/-!
# h413 ∕ R90-S8 — `K2E1ChiTruncatedFamilyRemovableCMThree`: (E6) AT REMOVED CANDIDATE POLES — THE TRUNCATED `L²` FAMILY EXTENDS HOLOMORPHICALLY, WITH THE RIGHT a.e. VALUE, ACROSS
# EVERY CANDIDATE POLE WHERE IT IS `L²`-BOUNDED AND THE CONTINUED FAMILY CARRIES THE LEDGER'S ROWS (pole-set shrink for ★ (C4))

Cell `pub/hodgecm-mathlib`, crux H413 = `stmt-HodgeConjecture-24833`, route `HCCMUnconditional`; R90-TF section S8.  THEOREMS ONLY (no `def`, no `instance`, no notation, no named-fact
hypothesis, no `sorry`; default heartbeats); lane `--supports stmt-HodgeConjecture-24833 --as helper` (count-neutral).  Closes no socket.

WHY.  ★ (C4) `hCONT_of_truncatedFamily_exports` (K2E1-p10) consumes the χ pole ledger as `hPS : P ∩ {1 < Re} ⊆ ↑S` (`S` finite real) for the EXPORTS' candidate pole set `P` — any closed
co-discrete set `⊆ {Re ≤ 2}` produced by the Bernstein–Lapid linear systems; a removable candidate is still a member of `P`, so `hPS` is not a statement one proves about `P` as printed.
Its honest content is a POLE-SET SHRINK: replace `P` by `P ∖ R` (`R` = the candidates shown removable) in (C4)'s two inputs `hEdiff′ : ∀ g, DifferentiableOn ℂ (Ec′ · g) Pᶜ` and (E6)
`hE6′ : ∃ Fam, DifferentiableOn ℂ Fam Pᶜ ∧ ∀ z ∉ P, Fam z =ᵐ quotFun (Λ^T (Ec′ z))`.  For `Ec′ · g` this is ★ `K2E1ChiEisensteinPoleLedgerCMThree` (Riemann in normal form).  For the
`L²`-VALUED family it is THIS FILE: (i) RIEMANN'S REMOVABLE-SINGULARITY THEOREM IN A BANACH SPACE (Mathlib `Complex.differentiableOn_update_limUnder_of_bddAbove`, `L²` complete) — from
the `L²` bound (MS-P′) `‖Fam z‖ ≤ C` near `z₀`, the very letter the ledger already carries, `Fam` has a limit `Fam* z₀` along `𝓝[≠] z₀` and `update Fam z₀ (Fam* z₀)` is holomorphic near
`z₀`; (ii) THE VALUE IS THE RIGHT ONE, `Fam* z₀ =ᵐ quotFun (Λ^T (Ec z₀))`: `L²`-convergence gives an a.e.-convergent subsequence (convergence in measure, Mathlib
`TendstoInMeasure.exists_seq_tendsto_ae'`), and POINTWISE `z ↦ Λ^T(Ec z)(y)` is continuous (indeed holomorphic) at `z₀` — by the Siegel-top formula at the maximiser `γ₀` of `y` (★
`truncation_apply_of_isMax`: `Λ^T u(y) = u(y) − 𝟙[T < H(γ₀y)]·u_B(γ₀y)`, `T ≥ 1`, `u` left-`G(F)`-invariant) and the holomorphy of the constant term of a family carrying the rows
`hEd hE4 hEbd` (★ `differentiableOn_borelConstantTerm_family`, dominated convergence over the compact `closure 𝓕`) — so the two limits agree a.e.  NO cusp-decay letter, NO sup bound of the
truncation, NO (D2): uniqueness of a.e. limits does the identification.
* §1 (generic Banach ∕ `Lp`) **`differentiableAt_update_limUnder_of_eventually_bounded`**, **`tendsto_limUnder_of_eventually_bounded`** (Mathlib's removable singularity from an EVENTUAL
  bound), **`coeFn_limUnder_ae_eq_of_ae_tendsto`** (the `Lp`-limit's a.e. value from a.e. rows + a.e. pointwise continuity).
* §2 (generic quadratic `(F, E, c)`, `N = 3`) **`differentiableOn_truncation_apply_of_rows`** — `z ↦ Λ^T(Ec z)(y)` is holomorphic on any open `U` carrying `hEd hE4 hEbd hEcinv`, `T ≥ 1`.
* §3 (generic quadratic, `N = 3`) HEAD **`truncatedFamily_removable_of_rows`** — `P` closed & co-discrete, `Fam : ℂ → Lp ℂ 2 μ` holomorphic on `Pᶜ` with a.e. rows off `P`, `R ⊆ P ∩ U`,
  `U` open with the rows, (MS-P′) on `R` ⊢ `∃ Fam′, DifferentiableOn ℂ Fam′ (P ∖ R)ᶜ ∧ ∀ z ∉ P ∖ R, Fam′ z =ᵐ[μ] quotFun (Λ^T (Ec z))` — (C4)'s `hE6′` conjunct for `P ∖ R`;
  **`isClosed_diff_of_subset_open`**-style bookkeeping `poleSet_shrink_clauses` (`P ∖ R` closed if `R = P ∩ U`, co-discrete, `⊆ {Re ≤ 2}`).
LETTERS (visible, per removed point): the ledger's rows on `U` (★ p863972 at `U := {1<Re} ∖ {3∕2}`, themselves of (B-P-K)) and (MS-P′).  After this file ★ (C4) runs VERBATIM with
`P ∖ R`, and `hPS` reads «every candidate pole of `{1 < Re}` off `S ∪ {3∕2}` is removable in the joint + `L²` sense» = {(MS-P′)+(a′) off-axis (M, K2E1-p16), R7₃ on-axis (L, unowned)}.
HONEST LABEL: HC_CM is proved only modulo the 7 printed citations (2 remaining named inputs: hLiu418 = `stmt-HodgeConjecture-24832`, h413 = `stmt-HodgeConjecture-24833`) until rung 0
closes; this file asserts no named fact, closes no socket, and does not claim that any candidate pole IS removable; count-neutral.

## References
* [MoeglinWaldspurger1995] C. Mœglin, J.-L. Waldspurger, *Spectral Decomposition and Eisenstein Series* (1995), I.2.13, IV.1.9–IV.1.11, IV.2.3.
* [BernsteinLapid2019] J. Bernstein, E. Lapid, *On the meromorphic continuation of Eisenstein series*, J. AMS 37 (2024), Thm 2.3, §4 p. 10.
* [Arthur1980TraceFormulaII] J. Arthur, *A trace formula for reductive groups II*, Compos. Math. 40 (1980), §1.
* [Conway1978] J. B. Conway, *Functions of One Complex Variable I*, 2nd ed. (1978), V §1 (removable singularities).
-/

set_option autoImplicit false
set_option linter.dupNamespace false  -- the mandated namespace repeats the summit's segment (`HodgeConjecture.HodgeConjecture`)

noncomputable section

open MeasureTheory Measure NumberField IsDedekindDomain Set Filter Topology Function
open scoped ENNReal NNReal
open Literature.NumberTheory.Automorphic Literature.NumberTheory.Automorphic.UnitaryGroup AdelicGroupData
open Summit.HodgeConjecture.HodgeConjecture.Cruxes.H413.K2E1ChiContinuedEisensteinMiddleResidueCMThree (truncation_apply_of_isMax)
open Summit.HodgeConjecture.HodgeConjecture.Cruxes.H413.K2E1ChiConstantTermHolomorphicCMThree (differentiableOn_borelConstantTerm_family)
open Summit.HodgeConjecture.HodgeConjecture.Cruxes.H413.K2E1BLHeightCosetsU3 (exists_forall_borelHeight_mul_le)

namespace Summit.HodgeConjecture.HodgeConjecture.Cruxes.H413.K2E1ChiTruncatedFamilyRemovableCMThree

/-! ## §1 Removable singularities of Banach-valued maps from an eventual bound; the a.e. value of an `Lp`-limit -/

section Generic

variable {B : Type*} [NormedAddCommGroup B] [NormedSpace ℂ B] [CompleteSpace B]

/-- **REMOVABLE SINGULARITY FROM AN EVENTUAL BOUND** (Mathlib's `Complex.differentiableOn_update_limUnder_of_bddAbove` on the neighbourhood where the bound holds): a Banach-valued `f`,
complex differentiable and bounded on a punctured neighbourhood of `c`, redefined at `c` by its punctured limit, is differentiable AT `c`. [cite: Conway1978, V §1] -/
theorem differentiableAt_update_limUnder_of_eventually_bounded {f : ℂ → B} {c : ℂ}
    (hda : ∀ᶠ z in 𝓝[≠] c, DifferentiableAt ℂ f z) (hb : ∃ C : ℝ, ∀ᶠ z in 𝓝[≠] c, ‖f z‖ ≤ C) :
    DifferentiableAt ℂ (update f c (limUnder (𝓝[≠] c) f)) c := by
  obtain ⟨C, hC⟩ := hb
  have hs : {z : ℂ | z ≠ c → DifferentiableAt ℂ f z ∧ ‖f z‖ ≤ C} ∈ 𝓝 c := eventually_nhdsWithin_iff.1 (hda.and hC)
  have H := Complex.differentiableOn_update_limUnder_of_bddAbove hs (fun z hz => (hz.1 hz.2).1.differentiableWithinAt)
    ⟨C, by rintro _ ⟨z, hz, rfl⟩; exact (hz.1 hz.2).2⟩
  exact H.differentiableAt hs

********************

Exactly as they stand in the records above, print the lines from the one containing "DifferentiableAt ℂ (update" through the final line, inclusive.

    DifferentiableAt ℂ (update f c (limUnder (𝓝[≠] c) f)) c := by
  obtain ⟨C, hC⟩ := hb
  have hs : {z : ℂ | z ≠ c → DifferentiableAt ℂ f z ∧ ‖f z‖ ≤ C} ∈ 𝓝 c := eventually_nhdsWithin_iff.1 (hda.and hC)
  have H := Complex.differentiableOn_update_limUnder_of_bddAbove hs (fun z hz => (hz.1 hz.2).1.differentiableWithinAt)
    ⟨C, by rintro _ ⟨z, hz, rfl⟩; exact (hz.1 hz.2).2⟩
  exact H.differentiableAt hs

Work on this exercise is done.